Missing values in the data

In the case of transactions, we replaced the ‘nan’ values with the value zero, since it indicated that no transactions were recorded on those specific dates. For the holiday column, we replaced all the missing rows with non-holiday. Similarly, for the transferred column, we filled in the missing rows with “false” since the ‘nan’ signified that they were not transferred. As for the “dcoilwtico” column, we employed a backfill approach to address the missing values. However, for the sales and onpromotion columns, we removed the rows with missing values.

Overview of the merged data

Exploring the sales column

Here, we examined the sales trend.

Trends in the sales data

From this plot, we noticed a decrease in sales at the start of each year.

Stationarity Test

The stationarity test checks whether a time series data shows consistent statistical properties over time. It is important to check for stationarity in time series data because non-stationary data shows fluctuations, trends, or seasonality, making it harder to model and predict. Data is said to be stationary when the mean, variance, and autocorrelation are constant over time.

Null hypothesis: The series is not stationary.

Alternate hypothesis: The series is stationary.

We used the Augmented Dickey-Fuller Test to test for the stationarity of the series. The Augmented Dickey-Fuller Test is a statistical test used to determine whether a given time series is stationary or non-stationary.

Stationarity test result

From this result, we concluded that the series was not stationary.

To achieve stationarity in our time series, there are various methods one can use.
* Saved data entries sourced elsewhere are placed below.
import Literature.NumberTheory.GaloisRepresentations.LubinTateNormGroup
import Literature.NumberTheory.GaloisRepresentations.LocalReciprocityThetaProofs
import HarnessLib

/-!
# Local class field theory from the finite-level reciprocity systems alone

Bookkeeping for the three named facts of `LocalClassFieldTheory.lean` (`nonempty_localArtinData`,
`exists_isCompatible`, `exists_intermediateField_normSubgroup_eq`).  `LocalReciprocityThetaProofs.lean`
reduced the first two to the finite-level reciprocity systems `exists_isReciprocitySystem(_normCompatible)`
(Serre, *Local Fields*, XIII §4; `LocalReciprocityFinite.lean`) **plus** two norm-group inputs: norm groups
are closed (proved there, `isClosed_of_isNormSubgroup_holds`) and the universal norm group is trivial
(Serre XIV §6 Cor. 2 (i)), the latter obtained from the Lubin–Tate norm-group fact
`exists_abelian_norm_le_lubinTate`.  With `LubinTateNormGroup.lean` both that fact
(`exists_abelian_norm_le_lubinTate_holds`) and, unconditionally, `universalNormSubgroup_eq_bot` are
theorems, so:

* `exists_isLocalReciprocityMap_of_exists_isReciprocitySystem` — the reciprocity map `θ_F : Fˣ → Γ_F^ab`
  with its printed properties from `exists_isReciprocitySystem F` alone;
* `nonempty_localArtinData_of_exists_isReciprocitySystem`,
  `exists_isCompatible_of_exists_isReciprocitySystem_normCompatible` — the two Artin-map facts from the
  finite-level systems alone;
* `localExistenceTheorem_of_exists_isReciprocitySystem`,
  `exists_intermediateField_normSubgroup_eq_of_exists_isReciprocitySystem` — the existence theorem
  (Serre XIV §6 Thm. 1) from `exists_isReciprocitySystem F` alone.

The remaining input of the whole cluster is thus the finite-level local reciprocity law (Serre XIII §4:
`Fˣ/N(Eˣ) ≅ G(E/F)` for finite abelian `E/F`, compatibly in towers, units onto inertia, uniformisers to
Frobenius on unramified levels), being pursued through Neukirch's abstract class field theory
(`AbstractClassFieldTheory.lean` ff.).

## References

* J.-P. Serre, *Local Fields* (1979), Ch. XIII §4, Ch. XIV §6 Thm. 1, Cor. 2, Remark 2.  [SerreLocalFields1979]
* J.-P. Serre, *Local class field theory*, Ch. VI of Cassels–Fröhlich (1967), §2.4, §3.8.  [CasselsFrohlichANT1967]
-/

noncomputable section

open ValuativeRel

namespace Literature.NumberTheory.GaloisRepresentations
section FromReciprocitySystem

universe u v

variable (F : Type u) [Field F] [ValuativeRel F] [TopologicalSpace F] [IsNonarchimedeanLocalField F]

/-- **The reciprocity map `θ_F : Fˣ → Γ_F^ab` from a finite-level reciprocity system alone** (the fact
`exists_isLocalReciprocityMap F` of `LocalReciprocity.lean`): the norm-group inputs of
`exists_isLocalReciprocityMap_of_isReciprocitySystem` — norm groups are closed and the universal norm group
is trivial — are now theorems (`isClosed_of_isNormSubgroup_holds`, `universalNormSubgroup_eq_bot`).
Ref: Serre, *Local Fields* (1979), Ch. XIII §4; Ch. XIV §6 Cor. 2, Remark 2. [folklore] -/
theorem exists_isLocalReciprocityMap_of_exists_isReciprocitySystem (h : exists_isReciprocitySystem F) :
    exists_isLocalReciprocityMap F :=
  exists_isLocalReciprocityMap_of_isReciprocitySystem h (universalNormSubgroup_eq_bot F)

/-- **`nonempty_localArtinData` from the finite-level reciprocity systems alone** (for all
non-archimedean local fields of one universe).
Ref: Serre, *Local Fields* (1979), Ch. XIII §4, Ch. XIV §6; Tate, Corvallis 1979, (1.4.1). [folklore] -/
theorem nonempty_localArtinData_of_exists_isReciprocitySystem
    (h : ∀ (F : Type u) [Field F] [ValuativeRel F] [TopologicalSpace F] [IsNonarchimedeanLocalField F],
      exists_isReciprocitySystem F) : nonempty_localArtinData.{u} :=
  nonempty_localArtinData_of_lcft fun F _ _ _ _ =>
    exists_isLocalReciprocityMap_of_exists_isReciprocitySystem F (h F)

variable {F} in
/-- **`exists_isCompatible` (norm functoriality of the local Artin map) from the finite-level reciprocity
systems alone**: the pair facts `exists_isReciprocitySystem_normCompatible F E` (Serre XIII §4 Prop. 10 /
Cassels–Fröhlich VI §2.4, finite level) for the finite extensions `E/F` suffice — the universal norm groups of
`F` and of every `E` are trivial by `universalNormSubgroup_eq_bot`.
Ref: Serre, *Local Fields* (1979), Ch. XIII §4 Prop. 10, Ch. XIV §6 Cor. 2; Cassels–Fröhlich (1967) Ch. VI
§2.4. [folklore] -/
theorem exists_isCompatible_of_exists_isReciprocitySystem_normCompatible
    (hrec : ∀ (E : Type v) [Field E] [ValuativeRel E] [TopologicalSpace E]
      [IsNonarchimedeanLocalField E] [Algebra F E] [FiniteDimensional F E] [ValuativeExtension F E],
      exists_isReciprocitySystem_normCompatible F E) :
    exists_isCompatible.{u, v} F :=
  exists_isCompatible_of_isReciprocitySystem (universalNormSubgroup_eq_bot F) hrec
    fun E _ _ _ _ _ _ _ => universalNormSubgroup_eq_bot E

/-- **The existence theorem from a finite-level reciprocity system alone** (Serre XIV §6 Thm. 1 from
XIII §4): `localExistenceTheorem F`. [cite: SerreLocalFields1979, Ch. XIV §6 Thm. 1] -/
theorem localExistenceTheorem_of_exists_isReciprocitySystem (h : exists_isReciprocitySystem F) :
    localExistenceTheorem F :=
  localExistenceTheorem_of_localReciprocityLaw F (localReciprocityLaw_of_exists_isReciprocitySystem h)

/-- The trunk predicate `exists_intermediateField_normSubgroup_eq F` (for a non-archimedean local field `F`)
from a finite-level reciprocity system alone. [cite: SerreLocalFields1979, Ch. XIV §6 Thm. 1] -/
theorem exists_intermediateField_normSubgroup_eq_of_exists_isReciprocitySystem
    (h : exists_isReciprocitySystem F) : exists_intermediateField_normSubgroup_eq F :=
  localExistenceTheorem_of_exists_isReciprocitySystem F h

end FromReciprocitySystem

end Literature.NumberTheory.GaloisRepresentations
However, we opted for a two-step approach. First, we decomposed the series, and then we applied the Box-Cox transformation to maintain constant variance.

Decomposing the series

Decomposing data is a valuable step in time series analysis because it helps identify and separate components that might make the data non-stationary, such as trends and seasonality. It also prepares data for modeling.

Decomposed Data

From the result above, we observed a rising sales trend over the period of time. As for the seasonality, there was a consistent decrease in sales at the beginning of each year. The residuals represent the noise or irregular fluctuations in the data after the trend and seasonality have been removed. It also exhibits more consistent variance.

Box-Cox Formation

The Box-Cox transformation is a mathematical technique that helps deal with unequal variance or non-normality in data.

Before Box-Cox Transformation
After Box-Cox Transformation

After the transformation, we saw that the spread of the data(variance) looked more consistent across the data range.

We then proceeded to check whether the data was stationary using the ADF test.

Stationarity Test Result

Our data is now stationary.

Correlation Charts

Autocorrelation and partial autocorrelation are important concepts in time series analysis. Autocorrelation is a measure of the extent to which lagged(previous) values are related to their current values. When autocorrelation is high, it suggests that past values have a strong influence on current values, indicating a trend in the data and vice versa.

ACF and PACF Plot

From the ACF plot, we saw that all the lag values were situated above the significance threshold. This indicates a strong autocorrelation pattern in the data that is, the values have a strong influence on the current value. The significant peaks at lags 7, 14, 21, and 27 in the ACF plot also indicate a strong seasonal component in the data.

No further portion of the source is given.